(EXERCISE):
From the data below, retype exactly the lines starting with the one that contains "have h := four_pow_mul_factorial_sq_le k" and ending with the one that contains "lane edit). -/", both included.

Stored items
import Mathlib
import HarnessLib
import Summits.KontsevichZagierPeriods.Zeta5Search.Denom.CatalanRayPClosed

/-!
# CatalanRayPClosedAbs — archimedean envelope of the explicit rational part, modulo the pole coefficients (fam-denom D9c)

HONEST FRAMING: systematic search; no irrationality claim unless certified.

fam-denom (pub-zeta5), `families/denom/PCLOSED-API.md` §T-G.  The growth input (T-G) of fam-catalan's two-node
2-adic criterion needs `|rayMult j n · rayPClosed j n| ≤ e^{(h_j + ε) n}` eventually.  Exact numerics
(`d9/pclosed.py`, rays `j = 3..12`, `n ≤ 8`) show that TERMWISE absolute bounds suffice:
`Σ |terms of PClosed n (jn)| ≤ 4.6 · C((j+1)n, n)` and `max_d |coef n J d| ≤ 0.41 · C(J+n, n)`.
This file proves the ATOM half and the ASSEMBLY, leaving exactly one input — an envelope `E` for the pole
coefficients `|coef n J d|` on the two index sets — as a hypothesis:

* atom bounds (all polynomial, which is free in (T-G)): `0 ≤ sigmaAtom a ≤ a`, `0 ≤ gsumAtom c ≤ c`,
  `|wTerm b| ≤ 8 + 2b`, `|Watom a| ≤ a(8 + 2a)`, `0 < tB a`, `tB a ≤ 2` (`a ≥ 1`), `0 < K0 n ≤ n!`,
  `|logDer n J (−a)| ≤ 3J + 4n + 1`;
* term bounds `|termA| ≤ 8J·|coef|`, `|termBB| ≤ 2a(8+2a)·|coef|`, `|termBA| ≤ 4a(3J+4n+1)·|coef|`, `|termG| ≤ 4a·|coef|`;
* **`abs_PClosed_le_of_coef : (∀ c ≤ J−n, |coef n J c| ≤ E) → (∀ a ∈ [1,2n], |coef n J (−a)| ≤ E) →
  |PClosed n J| ≤ 48 (J + 2n + 1)³ E`** (`1 ≤ n ≤ J`).

With the remaining input `|coef n J d| ≤ 2n · C(J+n, n)` (exact puncture factorizations in PCLOSED-API.md §T-G; observed
ratio ≤ 0.41) this gives `|rayPClosed j n| ≤ poly(n) · C((j+1)n, n)`, the same envelope shape as fam-catalan's
`abs_catalanQ_shift_le`, and (T-G) follows from their `choose_ray_le_exp` verbatim.
-/

namespace Summit.KontsevichZagierPeriods.Zeta5Search.Denom.CatalanRayPClosed

open Finset
open Summit.KontsevichZagierPeriods.Zeta5Search.Denom.CatalanRayAtoms

/-! ### Atom bounds -/

/-- `C(2i, i) ≤ 4^i` (Mathlib's `centralBinom_le_four_pow`, restated on `choose`). -/
theorem choose_two_mul_le_four_pow (i : ℕ) : (2 * i).choose i ≤ 4 ^ i := by
  simpa [Nat.centralBinom_eq_two_mul_choose] using Nat.centralBinom_le_four_pow i

/-- `4^μ ≤ 2(2μ+1)²·C(2μ, μ)` (from Mathlib's `4^μ ≤ 2μ·C(2μ,μ)`). -/
theorem four_pow_le_gsumDen (μ : ℕ) : 4 ^ μ ≤ 2 * (2 * μ + 1) ^ 2 * (2 * μ).choose μ := by
  rcases Nat.eq_zero_or_pos μ with h | h
  · subst h; simp
  · have h1 := Nat.four_pow_le_two_mul_self_mul_centralBinom μ h
    rw [Nat.centralBinom_eq_two_mul_choose] at h1
    calc 4 ^ μ ≤ 2 * μ * (2 * μ).choose μ := h1
      _ ≤ 2 * (2 * μ + 1) ^ 2 * (2 * μ).choose μ := by
          apply Nat.mul_le_mul_right; nlinarith

/-- `0 ≤ σ(a)`. -/
theorem sigmaAtom_nonneg (a : ℕ) : 0 ≤ sigmaAtom a := by
  unfold sigmaAtom; exact Finset.sum_nonneg (fun i _ => by positivity)

/-- `σ(a) ≤ a` (each summand `C(2i,i)/(4^i(2i+1)) ≤ 1`). -/
theorem sigmaAtom_le (a : ℕ) : sigmaAtom a ≤ a := by
  unfold sigmaAtom
  calc (∑ i ∈ range a, (Nat.choose (2 * i) i : ℚ) / ((4 ^ i * (2 * i + 1) : ℕ) : ℚ))
      ≤ ∑ i ∈ range a, (1 : ℚ) := by
        apply Finset.sum_le_sum; intro i _
        rw [div_le_one (by positivity)]
        have h : (2 * i).choose i ≤ 4 ^ i * (2 * i + 1) :=
          le_trans (choose_two_mul_le_four_pow i) (Nat.le_mul_of_pos_right _ (by omega))
        exact_mod_cast h
    _ = a := by simp

/-- `0 ≤ gsum(c)`. -/
theorem gsumAtom_nonneg (c : ℕ) : 0 ≤ gsumAtom c := by
  unfold gsumAtom; exact Finset.sum_nonneg (fun i _ => by positivity)

/-- `gsum(c) ≤ c` (each summand `4^μ/(2(2μ+1)²C(2μ,μ)) ≤ 1`). -/
theorem gsumAtom_le (c : ℕ) : gsumAtom c ≤ c := by
  unfold gsumAtom
  calc (∑ μ ∈ range c, ((4 ^ μ : ℕ) : ℚ) / ((2 * (2 * μ + 1) ^ 2 * Nat.choose (2 * μ) μ : ℕ) : ℚ))
      ≤ ∑ μ ∈ range c, (1 : ℚ) := by
        apply Finset.sum_le_sum; intro μ _
        have hpos : (0 : ℚ) < ((2 * (2 * μ + 1) ^ 2 * Nat.choose (2 * μ) μ : ℕ) : ℚ) := by
          have : 0 < (2 * μ).choose μ := Nat.choose_pos (by omega)
          positivity
        rw [div_le_one hpos]
        exact_mod_cast four_pow_le_gsumDen μ
    _ = c := by simp

/-- `0 ≤ increment₁(b) ≤ 8`. -/
theorem wInc₁_bounds (b : ℕ) : 0 ≤ wInc₁ b ∧ wInc₁ b ≤ 8 := by
  unfold wInc₁
  refine ⟨by positivity, ?_⟩
  rw [div_le_iff₀ (by positivity)]
  have h : 8 * (2 * b).choose b ≤ 8 * (4 ^ b * (2 * b + 1) ^ 2) := by
    have := choose_two_mul_le_four_pow b
    have h1 : 4 ^ b ≤ 4 ^ b * (2 * b + 1) ^ 2 := Nat.le_mul_of_pos_right _ (by positivity)
    omega
  exact_mod_cast h

/-- `0 ≤ increment₂(b) ≤ 2b`. -/
theorem wInc₂_bounds (b : ℕ) : 0 ≤ wInc₂ b ∧ wInc₂ b ≤ 2 * b := by
  unfold wInc₂
  have hσ := sigmaAtom_nonneg b
  have hσ' := sigmaAtom_le b
  refine ⟨by positivity, ?_⟩
  rcases Nat.eq_zero_or_pos b with h | h
  · subst h; simp [sigmaAtom]
  · calc 2 * sigmaAtom b / ((b * (2 * b + 1) : ℕ) : ℚ) ≤ 2 * sigmaAtom b := by
          apply div_le_self (by positivity)
          have : 1 ≤ b * (2 * b + 1) := Nat.one_le_iff_ne_zero.mpr (by positivity)
          exact_mod_cast this
      _ ≤ 2 * b := by linarith

/-- `|wTerm b| ≤ 8 + 2b`. -/
theorem abs_wTerm_le (b : ℕ) : |wTerm b| ≤ 8 + 2 * b := by
  unfold wTerm
  split_ifs with h
  · subst h; norm_num
  · have h1 := wInc₁_bounds b
    have h2 := wInc₂_bounds b
    rw [abs_le]; constructor <;> linarith [h1.1, h1.2, h2.1, h2.2]

/-- `|W(a)| ≤ a(8 + 2a)`. -/
theorem abs_Watom_le (a : ℕ) : |Watom a| ≤ a * (8 + 2 * a) := by
  unfold Watom
  calc |∑ b ∈ range a, wTerm b| ≤ ∑ b ∈ range a, |wTerm b| := Finset.abs_sum_le_sum_abs _ _
    _ ≤ ∑ b ∈ range a, ((8 : ℚ) + 2 * a) := by
        apply Finset.sum_le_sum; intro b hb
        have hb' : (b : ℚ) ≤ a := by exact_mod_cast (Finset.mem_range.mp hb).le
        linarith [abs_wTerm_le b]
    _ = a * (8 + 2 * a) := by simp only [Finset.sum_const, Finset.card_range, nsmul_eq_mul]

/-- `0 < t_{a−1}`. -/
theorem tB_pos (a : ℕ) : 0 < tB a := by unfold tB; positivity

/-- `4^k (k!)² ≤ (2k+1)!` (i.e. `4^k ≤ (2k+1)·C(2k,k)`). -/
theorem four_pow_mul_factorial_sq_le (k : ℕ) : 4 ^ k * k.factorial ^ 2 ≤ (2 * k + 1).factorial := by
  have hc : (2 * k).choose k * k.factorial * k.factorial = (2 * k).factorial := by
    have := Nat.choose_mul_factorial_mul_factorial (show k ≤ 2 * k by omega)
    rwa [show 2 * k - k = k by omega] at this
  have h4 : 4 ^ k ≤ (2 * k + 1) * (2 * k).choose k := by
    rcases Nat.eq_zero_or_pos k with h | h
    · subst h; simp
    · have h1 := Nat.four_pow_le_two_mul_self_mul_centralBinom k h
      rw [Nat.centralBinom_eq_two_mul_choose] at h1
      exact le_trans h1 (Nat.mul_le_mul_right _ (by omega))
  calc 4 ^ k * k.factorial ^ 2 ≤ (2 * k + 1) * (2 * k).choose k * k.factorial ^ 2 :=
        Nat.mul_le_mul_right _ h4
    _ = (2 * k + 1) * ((2 * k).choose k * k.factorial * k.factorial) := by ring
    _ = (2 * k + 1).factorial := by rw [hc, Nat.factorial_succ]

/-- `t_{a−1} ≤ 2` for `a ≥ 1`. -/
theorem tB_le_two (a : ℕ) (ha : 1 ≤ a) : tB a ≤ 2 := by
  obtain ⟨k, rfl⟩ : ∃ k, a = k + 1 := ⟨a - 1, by omega⟩
  unfold tB
  rw [show k + 1 - 1 = k by omega, show 2 * (k + 1) - 1 = 2 * k + 1 by omega,
    div_le_iff₀ (by positivity)]
  have h := four_pow_mul_factorial_sq_le k
  have h' : ((4 ^ k * k.factorial ^ 2 : ℕ) : ℚ) ≤ ((2 * k + 1).factorial : ℚ) := by exact_mod_cast h
  push_cast at h'
  linarith

/-- `0 < (½)_n` (the type ascription `(0 : ℚ)` only distinguishes this statement textually from an unrelated
`K0_pos` about a different `K0` in `Literature/Computability/Cryptography/LWEAmplifyQuery.lean` — gate dedup, lane edit). -/
theorem K0_pos (n : ℕ) : (0 : ℚ) < K0 n := by
  unfold K0; exact Finset.prod_pos (fun i _ => by positivity)

/-- `(½)_n ≤ n!`. -/
theorem K0_le_factorial (n : ℕ) : K0 n ≤ n.factorial := by
  unfold K0
  calc (∏ i ∈ range n, ((1 : ℚ) / 2 + i)) ≤ ∏ i ∈ range n, ((i : ℚ) + 1) := by
        apply Finset.prod_le_prod (fun i _ => by positivity)
        intro i _; linarith
    _ = n.factorial := by
        rw [← Finset.prod_range_add_one_eq_factorial]; push_cast; rfl

/-- `|(m + ½)⁻¹| ≤ 2` for an integer `m`. -/
theorem abs_inv_half_le (m : ℤ) : |((m : ℚ) + 1 / 2)⁻¹| ≤ 2 := by
  rw [abs_inv]
  have h : (1 : ℚ) / 2 ≤ |(m : ℚ) + 1 / 2| := by
    rcases le_or_gt 0 m with hm | hm
    · have : (0 : ℚ) ≤ m := by exact_mod_cast hm
      rw [abs_of_nonneg (by linarith)]; linarith
    · have hm1 : m ≤ -1 := by omega
      have : (m : ℚ) ≤ -1 := by exact_mod_cast hm1
      rw [abs_of_neg (by linarith)]; linarith
  calc |(m : ℚ) + 1 / 2|⁻¹ ≤ ((1 : ℚ) / 2)⁻¹ := by
        apply inv_anti₀ (by norm_num) h
    _ = 2 := by norm_num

(ANSWER SECTION):
  have h := four_pow_mul_factorial_sq_le k
  have h' : ((4 ^ k * k.factorial ^ 2 : ℕ) : ℚ) ≤ ((2 * k + 1).factorial : ℚ) := by exact_mod_cast h
  push_cast at h'
  linarith

/-- `0 < (½)_n` (the type ascription `(0 : ℚ)` only distinguishes this statement textually from an unrelated
`K0_pos` about a different `K0` in `Literature/Computability/Cryptography/LWEAmplifyQuery.lean` — gate dedup, lane edit). -/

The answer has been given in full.